= The problem =
Locate the line that contains "HONEST FRAMING. Elementary" in the entries below, then repeat it and every following line through the line that contains "Membership in the", exactly, and no others.
━━━━━━━━━━━━━━━━━━━━
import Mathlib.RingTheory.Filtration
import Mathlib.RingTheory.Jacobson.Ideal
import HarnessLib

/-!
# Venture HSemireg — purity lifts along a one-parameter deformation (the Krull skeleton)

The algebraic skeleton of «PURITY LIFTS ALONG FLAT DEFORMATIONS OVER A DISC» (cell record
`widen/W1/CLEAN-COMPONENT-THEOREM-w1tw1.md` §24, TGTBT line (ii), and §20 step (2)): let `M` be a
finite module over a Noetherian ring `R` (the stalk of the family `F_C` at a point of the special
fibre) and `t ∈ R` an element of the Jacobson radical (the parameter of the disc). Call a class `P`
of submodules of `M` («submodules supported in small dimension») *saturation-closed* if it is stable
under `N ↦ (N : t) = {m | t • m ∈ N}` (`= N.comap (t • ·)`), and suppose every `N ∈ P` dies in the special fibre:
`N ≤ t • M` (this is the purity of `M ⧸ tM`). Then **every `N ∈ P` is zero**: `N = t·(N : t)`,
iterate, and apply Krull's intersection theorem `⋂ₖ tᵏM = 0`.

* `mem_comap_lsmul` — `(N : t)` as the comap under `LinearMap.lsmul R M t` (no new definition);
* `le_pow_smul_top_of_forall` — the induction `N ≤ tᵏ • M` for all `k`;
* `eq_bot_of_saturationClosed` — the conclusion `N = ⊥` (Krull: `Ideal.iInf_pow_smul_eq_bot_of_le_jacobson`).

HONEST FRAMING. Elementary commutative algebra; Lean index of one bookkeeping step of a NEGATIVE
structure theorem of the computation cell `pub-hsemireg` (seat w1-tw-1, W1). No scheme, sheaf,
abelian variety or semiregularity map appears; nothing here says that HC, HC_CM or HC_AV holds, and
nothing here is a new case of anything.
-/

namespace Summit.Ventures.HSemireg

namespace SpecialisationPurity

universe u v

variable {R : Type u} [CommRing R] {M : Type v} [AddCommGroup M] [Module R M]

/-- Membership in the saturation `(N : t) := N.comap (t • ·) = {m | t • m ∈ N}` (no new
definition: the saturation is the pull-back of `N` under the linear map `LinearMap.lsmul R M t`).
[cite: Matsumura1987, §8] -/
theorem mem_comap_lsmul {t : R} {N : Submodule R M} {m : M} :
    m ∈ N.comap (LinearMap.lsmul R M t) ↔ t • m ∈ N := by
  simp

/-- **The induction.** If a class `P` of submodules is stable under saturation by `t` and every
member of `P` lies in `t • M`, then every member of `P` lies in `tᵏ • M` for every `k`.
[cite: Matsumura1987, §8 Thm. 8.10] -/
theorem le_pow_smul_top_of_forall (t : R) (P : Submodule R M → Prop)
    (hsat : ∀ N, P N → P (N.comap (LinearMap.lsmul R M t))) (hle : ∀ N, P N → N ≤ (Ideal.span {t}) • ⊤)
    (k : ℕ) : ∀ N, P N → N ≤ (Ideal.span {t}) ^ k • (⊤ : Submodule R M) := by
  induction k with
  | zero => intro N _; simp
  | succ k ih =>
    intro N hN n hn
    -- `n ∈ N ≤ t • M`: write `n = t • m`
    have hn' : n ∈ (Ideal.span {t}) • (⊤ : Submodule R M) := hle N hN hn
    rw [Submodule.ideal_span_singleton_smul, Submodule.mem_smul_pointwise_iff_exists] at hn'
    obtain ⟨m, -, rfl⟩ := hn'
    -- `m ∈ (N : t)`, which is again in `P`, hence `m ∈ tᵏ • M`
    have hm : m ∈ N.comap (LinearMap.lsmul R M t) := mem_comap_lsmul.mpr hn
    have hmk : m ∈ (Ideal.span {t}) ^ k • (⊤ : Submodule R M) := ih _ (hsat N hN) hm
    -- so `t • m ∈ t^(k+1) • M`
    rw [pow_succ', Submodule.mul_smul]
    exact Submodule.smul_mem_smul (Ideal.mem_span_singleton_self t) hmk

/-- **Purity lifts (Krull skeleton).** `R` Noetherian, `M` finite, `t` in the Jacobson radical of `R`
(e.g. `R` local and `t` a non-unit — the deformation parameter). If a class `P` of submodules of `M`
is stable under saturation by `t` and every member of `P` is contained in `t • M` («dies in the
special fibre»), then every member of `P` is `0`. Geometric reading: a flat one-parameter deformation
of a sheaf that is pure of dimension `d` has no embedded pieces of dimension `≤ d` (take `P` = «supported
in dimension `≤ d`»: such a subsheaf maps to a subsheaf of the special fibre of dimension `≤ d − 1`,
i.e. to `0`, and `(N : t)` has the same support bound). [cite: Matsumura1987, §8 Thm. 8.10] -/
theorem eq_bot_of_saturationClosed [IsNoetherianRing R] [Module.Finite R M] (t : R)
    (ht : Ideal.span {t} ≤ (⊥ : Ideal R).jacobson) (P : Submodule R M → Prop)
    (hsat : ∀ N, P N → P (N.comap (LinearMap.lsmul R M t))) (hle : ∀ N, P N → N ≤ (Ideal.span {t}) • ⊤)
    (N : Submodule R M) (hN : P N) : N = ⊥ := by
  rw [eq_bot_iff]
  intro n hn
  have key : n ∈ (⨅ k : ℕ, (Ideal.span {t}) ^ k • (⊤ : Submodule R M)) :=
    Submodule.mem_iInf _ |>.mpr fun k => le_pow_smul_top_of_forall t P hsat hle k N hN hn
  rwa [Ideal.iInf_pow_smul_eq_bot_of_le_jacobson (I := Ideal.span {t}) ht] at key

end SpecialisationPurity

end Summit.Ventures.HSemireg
━━━━━━━━━━━━━━━━━━━━
= Output of the exercise =
HONEST FRAMING. Elementary commutative algebra; Lean index of one bookkeeping step of a NEGATIVE
structure theorem of the computation cell `pub-hsemireg` (seat w1-tw-1, W1). No scheme, sheaf,
abelian variety or semiregularity map appears; nothing here says that HC, HC_CM or HC_AV holds, and
nothing here is a new case of anything.
-/

namespace Summit.Ventures.HSemireg

namespace SpecialisationPurity

universe u v

variable {R : Type u} [CommRing R] {M : Type v} [AddCommGroup M] [Module R M]

/-- Membership in the saturation `(N : t) := N.comap (t • ·) = {m | t • m ∈ N}` (no new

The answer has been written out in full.